My last couple of articles feel like I'm not really writing them so much as compiling them. It's an interesting difference. If I'm writing something, I'm searching for le mot juste, I'm coming up with analogies, I'm quietly spending time with an idea and seeing where it brings me emotionally. I'm connecting dots, sorta. Connecting dots of EMOTION.
The stories I've been doing lately have been more reporting, ya know, so I'm taking stuff I learned -- by interviewing -- and fitting it together so it makes a cohesive whole. It's not bad, not at all; it's actually pretty satisfying when it's done and I see the tight little seams and pull on them and say "yep, okay, I can send this in."

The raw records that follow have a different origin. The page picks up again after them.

import Literature.NumberTheory.EllipticCurves.HeegnerPointsKolyvaginPrimaryPairingProofs

/-!
# Route `GenusKolyvaginAtTwo`, LINE 6 of crux `KolyvaginExactAtTwo`: Q5 `EquivariantChebotarevAtTwo`
# — the two `p = 2` ingredients of McCallum's Cor. 3.2 for `τ`-STABLE families
# (helper, PROVED; seat `bsd-line-gk2-p2` g5, cell `bsd-f1-sign2`)

Item stmt-BirchSwinnertonDyer-24881 (Q5) is McCallum 1991 Cor. 3.2 with `p := 2` on `Δ(E) < 0`, the
eigenclass hypothesis `c·c_i = ±c_i` (meaningless at `2`) replaced by `τ`-STABILITY of the
independent family (`c·c_i = c_{π i}`, local orders constant on `τ`-orbits) and the family required
to meet the inflation kernel `H¹(K(E[2^M])/K, E[2^M])` trivially. The tree PROVES the odd-`p`
statement from the Čebotarev density theorem (`exists_kolyvaginPrime_gt_pow`,
`HeegnerPointsKolyvaginPrimaryCebotarevProofs`); `p ≠ 2` enters there at exactly two places, and this
file supplies the `p = 2` replacements of both (pure algebra / the tree's pairing, no `sorry`):

* §1 `exists_h1Eval_eq_of_indep_of_res` — **joint surjectivity of the evaluations** (McCallum (2) /
  Gross Prop. 9.3 at level `n`): the tree's `exists_h1Eval_eq_of_indep` VERBATIM with its two
  `p`-odd inputs `hz` (`−1 ∈ ρ̄(Γ_K)`) and `hu` (`2 ∈ (ℤ/n)^×`) — used there only to make
  restriction to `Γ_{K(E[n])}` injective on the span (Gross Prop. 9.1, `H¹(K(E[n])/K, E[n]) = 0`,
  FALSE at `2`: Lawson–Wuthrich) — REPLACED by that injectivity as a hypothesis (`hres`), which is
  exactly the extra binder of Q5. Valid for every prime `p`.
* §2 `exists_orders_of_tauStable` — **Step B at `2`: prescribing the local orders on a `τ`-stable
  family.** For an abelian group `T` with an additive involution `τ` and a point `P` such that
  `a P + b τP = 0 ⟹ 2^M ∣ a, b` (`E[2^M]` free of rank one over `R_M = ℤ/2^M[τ]` — the conclusion
  of Q1 `CyclicTorsionOfNegDisc` with `#E[2^M] = 4^M`), an involution `π` of a finite index set and
  exponents `N i ≤ e i ≤ M` constant on `π`-orbits, there is `x : ι → T` with `2^{e i} x_i = 0` and
  **`τ(x_{π i}) + x_i` of order EXACTLY `2^{N i}`** for all `i` — the value `[c_i, ρ^τ ρ] =
  τ[c_{π i}, ρ] + [c_i, ρ]` that the Frobenius `(τρ)²` of a Kolyvagin prime produces (McCallum's
  proof of Cor. 3.2; at odd `p` the tree's `IsLiftOfAut.exists_h1Eval_conj_mul_order` uses
  `±`-eigenvectors and `[c_i, ρ^τρ] = 2[c_i, ρ]`, which needs `2` invertible). Choice:
  `x_i = 2^{M − N_i} P` on one point of each `π`-orbit, `0` on the other; there is NO index loss.

What remains of Q5 after this file is the odd-`p` Čebotarev bookkeeping of
`exists_kolyvaginPrime_gt_pow` (Frobenius in `c₀ · res(ρ𝒩)` by density — named fact
`Automorphic.chebotarev_artinRep` —, inertness, the local criterion (3) at `λ`, `E[2]` simple with
scalar commutant from `ρ̄_{E,2}(Γ_K) = GL₂(𝔽₂)`), with §1/§2 in place of its two `p`-odd steps.
CAVEAT for the planner (not used here): Q5 as typed has no binder excluding `K = ℚ(√Δ_E)`; there
`ρ̄_{E,2}(Γ_K) = A₃` and `End_{Γ_K}(E[2]) = 𝔽₄`, so the scalar-commutant input `hC` of §1 is not
available on that sub-case. BSD is not proved by this; Q5 is not closed by this file.

References: [McCallumLMS1991] §3 (2), Prop. 3.1, Cor. 3.2 (pp. 279–280); [GrossLMS1991] §9 Prop.
9.1, 9.3; [LawsonWuthrich2016] (the inflated class at `2`).
-/

set_option autoImplicit false
set_option linter.dupNamespace false

noncomputable section

open scoped Classical

namespace Summit.BirchSwinnertonDyer.BirchSwinnertonDyer.Theorems.GenusExact

open WeierstrassCurve Field Finset
open Literature.NumberTheory.EllipticCurves

universe u

/-! ### §1 Joint surjectivity of the evaluations, from injectivity of restriction on the span -/

section JointImage

variable {K : Type u} [Field K] (W : WeierstrassCurve K)

/-- **McCallum (2) / Gross Prop. 9.3 at level `n`, at every `p` (so `p = 2`).** For classes
`x_i ∈ H¹(K, E[n])` (`p ∣ n`) killed by `p^{eᵢ}` and independent (`∑ aᵢxᵢ = 0 ⟹ p^{eᵢ} ∣ aᵢ`),
`E[p]` a simple `Γ_K`-module with scalar commutant, and restriction to `Γ_{K(E[n])}` injective on the
span (`hres`: if `[∑ aᵢxᵢ, ρ] = 0` for all `ρ ∈ Γ_{K(E[n])}` then `∑ aᵢxᵢ = 0` — the binder of Q5;
at odd `p` it is Gross's Prop. 9.1), every `t ∈ ∏ E[n][p^{eᵢ}]` is `([x_i, ρ])_i` for some
`ρ ∈ Γ_{K(E[n])}`. [cite: McCallumLMS1991, §3 (2)] [cite: GrossLMS1991, Prop. 9.3] -/
theorem exists_h1Eval_eq_of_indep_of_res {p : ℕ} (hp : p.Prime) {n : ℤ} (hpn : (p : ℤ) ∣ n)
    (hS : ∀ H : AddSubgroup (geomTorsion W p),
      (∀ g : absoluteGaloisGroup K, ∀ t ∈ H, g • t ∈ H) → H = ⊥ ∨ H = ⊤)
    (hC : ∀ f : geomTorsion W p →+ geomTorsion W p,
      (∀ (g : absoluteGaloisGroup K) (t : geomTorsion W p), f (g • t) = g • f t) →
        ∃ k : ℤ, ∀ t, f t = k • t)
    {ι : Type*} [Fintype ι] (xs : ι → galH1Torsion W n) (e : ι → ℕ)
    (he : ∀ i, ((p : ℤ) ^ e i) • xs i = 0)
    (hind : ∀ a : ι → ℤ, ∑ i, a i • xs i = 0 → ∀ i, ((p : ℤ) ^ e i) ∣ a i)
    (hres : ∀ a : ι → ℤ, (∀ ρ ∈ torsionFixing W n, h1Eval W n (∑ i, a i • xs i) ρ = 0) →
      ∑ i, a i • xs i = 0)
    (t : ι → geomTorsion W n) (ht : ∀ i, ((p : ℤ) ^ e i) • t i = 0) :
    ∃ ρ ∈ torsionFixing W n, ∀ i, h1Eval W n (xs i) ρ = t i := by
  set ι₁ : geomTorsion W p →+ geomTorsion W n :=
    AddSubgroup.inclusion (W.geomTorsion_le_of_dvd hpn) with hι₁
  have hιG : ∀ (g : absoluteGaloisGroup K) (s : geomTorsion W p), ι₁ (g • s) = g • ι₁ s :=
    fun _ _ ↦ rfl
  have hrange : ∀ s : geomTorsion W n, (p : ℤ) • s = 0 → ∃ s₁, ι₁ s₁ = s := fun s hs ↦ by
    refine ⟨⟨(s : geomPoints W), ?_⟩, rfl⟩
    rw [mem_geomTorsion_iff]
    have := congrArg (fun x : geomTorsion W n ↦ (x : geomPoints W)) hs
    simpa using this
  have hfull := KolyvaginPairing.eq_piTors_of_stable_of_indep hp hS hC ι₁ hιG hrange
    (Finset.univ.sup e) (fun i ↦ Finset.le_sup (Finset.mem_univ i)) (jointRangeN W n xs)
    (fun g m hm ↦ smul_mem_jointRangeN W n xs g hm) (fun m hm i ↦ ?_) (fun a ha ↦ ?_)
  · have : t ∈ jointRangeN W n xs := by rw [hfull]; exact ht
    exact this
  · obtain ⟨ρ, hρ, hm⟩ := hm
    rw [← hm i, ← h1Eval_zsmul W n _ _ hρ, he i, h1Eval_zero W n hρ]
  · refine hind a (hres a fun ρ hρ ↦ ?_)
    rw [h1Eval_sum W n _ _ hρ]
    simp only [h1Eval_zsmul W n _ _ hρ]
    exact ha _ ⟨ρ, hρ, fun i ↦ rfl⟩

end JointImage

/-! ### §2 Step B at `2`: prescribed orders of `τ x_{π i} + x_i` on a `τ`-stable family -/

section StepB

variable {T : Type*} [AddCommGroup T]

/-- Exact order `2^N` of `2^{M−N} Q` when `Q` has "`2`-adic order `2^M`" in the sense
`2^{M-1} Q ≠ 0`, `2^M Q = 0`. [folklore] -/
theorem zsmul_pow_sub_order {M N : ℕ} (hN : N ≤ M) {Q : T} (hM : (2 : ℤ) ^ M • Q = 0)
    (hM1 : N ≠ 0 → (2 : ℤ) ^ (M - 1) • Q ≠ 0) :
    (2 : ℤ) ^ N • ((2 : ℤ) ^ (M - N) • Q) = 0 ∧
      (N ≠ 0 → (2 : ℤ) ^ (N - 1) • ((2 : ℤ) ^ (M - N) • Q) ≠ 0) := by
  constructor
  · rw [smul_smul, ← pow_add, Nat.add_sub_cancel' hN, hM]
  · intro hN0
    rw [smul_smul, ← pow_add, show N - 1 + (M - N) = M - 1 by omega]
    exact hM1 hN0

/-- **Step B of McCallum's Cor. 3.2 at `p = 2` for a `τ`-stable family.** Let `τ` be an additive
endomorphism of `T` (the involution of complex conjugation; involutivity is not used) and `P ∈ T` with `2^M P = 0` and `a P + b τP = 0 ⟹ 2^M ∣ a ∧ 2^M ∣ b`
(`E[2^M] = R_M · P` free of rank one over `R_M = ℤ/2^M[τ]`, Q1 on `Δ(E) < 0`); let `π` be an
involution of a finite index set with exponents `N i ≤ e i ≤ M`, `N (π i) = N i`. Then there is
`x : ι → T` with `2^{e i} x_i = 0` and `τ(x_{π i}) + x_i` of order exactly `2^{N i}`
(`2^{N i}` kills it, `2^{N i − 1}` does not when `N i ≠ 0`), for every `i`. These are the values
`[c_i, ρ^τ ρ] = τ[c_{π i}, ρ] + [c_i, ρ]` at the Frobenius `(τρ)²` of McCallum's proof when
`[c_j, ρ] = x_j`. [cite: McCallumLMS1991, Prop. 3.1, Cor. 3.2 (proof)] -/
theorem exists_orders_of_tauStable (τ : T →+ T) {M : ℕ} {P : T}
    (hPM : (2 : ℤ) ^ M • P = 0)
    (hfree : ∀ a b : ℤ, a • P + b • τ P = 0 → (2 : ℤ) ^ M ∣ a ∧ (2 : ℤ) ^ M ∣ b)
    {ι : Type*} [Fintype ι] (π : ι → ι) (hπ : ∀ i, π (π i) = i)
    (e N : ι → ℕ) (hNe : ∀ i, N i ≤ e i) (heM : ∀ i, e i ≤ M) (hNπ : ∀ i, N (π i) = N i) :
    ∃ x : ι → T, (∀ i, (2 : ℤ) ^ e i • x i = 0) ∧
      ∀ i, (2 : ℤ) ^ N i • (τ (x (π i)) + x i) = 0 ∧
        (N i ≠ 0 → (2 : ℤ) ^ (N i - 1) • (τ (x (π i)) + x i) ≠ 0) := by
  -- `2^{M-1} P ≠ 0`, `2^{M-1} τP ≠ 0`, `2^{M-1} (P + τP) ≠ 0` when `M ≠ 0`
  have hndvd : ∀ {M : ℕ}, M ≠ 0 → ¬ (2 : ℤ) ^ M ∣ (2 : ℤ) ^ (M - 1) := fun {M} hM h ↦ by
    have h1 : (2 : ℤ) ^ (M - 1) < (2 : ℤ) ^ M := pow_lt_pow_right₀ (by norm_num) (by omega)
    exact absurd (Int.le_of_dvd (by positivity) h) (not_le.mpr h1)
  have hP1 : M ≠ 0 → (2 : ℤ) ^ (M - 1) • P ≠ 0 := fun hM h ↦ by
    have := (hfree ((2 : ℤ) ^ (M - 1)) 0 (by rw [h, zero_smul, add_zero])).1
    exact hndvd hM this
  have hτP1 : M ≠ 0 → (2 : ℤ) ^ (M - 1) • τ P ≠ 0 := fun hM h ↦ by
    have := (hfree 0 ((2 : ℤ) ^ (M - 1)) (by rw [h, zero_smul, zero_add])).2
    exact hndvd hM this
  have hsum1 : M ≠ 0 → (2 : ℤ) ^ (M - 1) • (τ P + P) ≠ 0 := fun hM h ↦ by
    have := (hfree ((2 : ℤ) ^ (M - 1)) ((2 : ℤ) ^ (M - 1)) (by rw [smul_add] at h; rw [add_comm]; exact h)).1
    exact hndvd hM this
  have hτPM : (2 : ℤ) ^ M • τ P = 0 := by rw [← map_zsmul, hPM, map_zero]
  -- a choice of representative in each `π`-orbit: `i` is chosen iff `enc i ≤ enc (π i)`
  set enc : ι → ℕ := fun i ↦ (Fintype.equivFin ι i : ℕ) with henc
  have henc_inj : Function.Injective enc := fun i j h ↦
    (Fintype.equivFin ι).injective (Fin.ext h)
  set x : ι → T := fun i ↦ if enc i ≤ enc (π i) then (2 : ℤ) ^ (M - N i) • P else 0 with hx
  have hNM : ∀ i, N i ≤ M := fun i ↦ (hNe i).trans (heM i)
  refine ⟨x, fun i ↦ ?_, fun i ↦ ?_⟩
  · -- `2^{e i} x i = 0`
    by_cases h : enc i ≤ enc (π i)
    · simp only [hx, h, if_true]
      rw [smul_smul, ← pow_add, show e i + (M - N i) = M + (e i - N i) by
        have := hNe i; have := heM i; omega, pow_add, mul_comm, mul_smul, hPM, smul_zero]
    · simp only [hx, h, if_false, smul_zero]
  · by_cases hfix : π i = i
    · -- a fixed point: value `2^{M-N}(τP + P)`
      have hle : enc i ≤ enc (π i) := by rw [hfix]
      have hval : τ (x (π i)) + x i = (2 : ℤ) ^ (M - N i) • (τ P + P) := by
        simp only [hx, hfix, le_refl, if_true, map_zsmul, smul_add]
      rw [hval]
      refine zsmul_pow_sub_order (hNM i) ?_ fun hN0 ↦ hsum1 (by have := hNM i; omega)
      rw [smul_add, hτPM, hPM, add_zero]
    · by_cases h : enc i ≤ enc (π i)
      · -- `i` is the representative: `x (π i) = 0`, value `2^{M-N} P`
        have hne : ¬ enc (π i) ≤ enc (π (π i)) := by
          rw [hπ]
          intro h'
          exact hfix (henc_inj (le_antisymm h' h))
        have hval : τ (x (π i)) + x i = (2 : ℤ) ^ (M - N i) • P := by
          simp only [hx, h, hne, if_true, if_false, map_zero, zero_add]
        rw [hval]
        exact zsmul_pow_sub_order (hNM i) hPM fun hN0 ↦ hP1 (by have := hNM i; omega)
      · -- `π i` is the representative: `x i = 0`, value `2^{M-N} τP`
        have hle : enc (π i) ≤ enc (π (π i)) := by rw [hπ]; omega
        have hval : τ (x (π i)) + x i = (2 : ℤ) ^ (M - N i) • τ P := by
          simp only [hx, h, hle, if_true, if_false, add_zero, map_zsmul, hNπ]
        rw [hval]
        exact zsmul_pow_sub_order (hNM i) hτPM fun hN0 ↦ hτP1 (by have := hNM i; omega)

end StepB

end Summit.BirchSwinnertonDyer.BirchSwinnertonDyer.Theorems.GenusExact

end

I guess it's not fair to say that's not writing. They're both writing, they just feel like they use different parts of my brain.
All this is to say I was supposed to go through my notes on my "born-again virgin" piece this morning, and form it into a whole, and it's 3:44 and I still haven't cracked it. I know how I want to structure it now, so why don't I just put it all together? I think I'm worried it won't work with the interviews I've done and I'll have to do MORE. Which I can't stand to do for a sex story. Somehow I'm more mortifiable these days. But at this moment, it's really either do the story or pay bills. Which would YOU rather do?
(If the answer to that question is "I'd rather pay your bills," you should go ahead and do that! yeah thanks wow!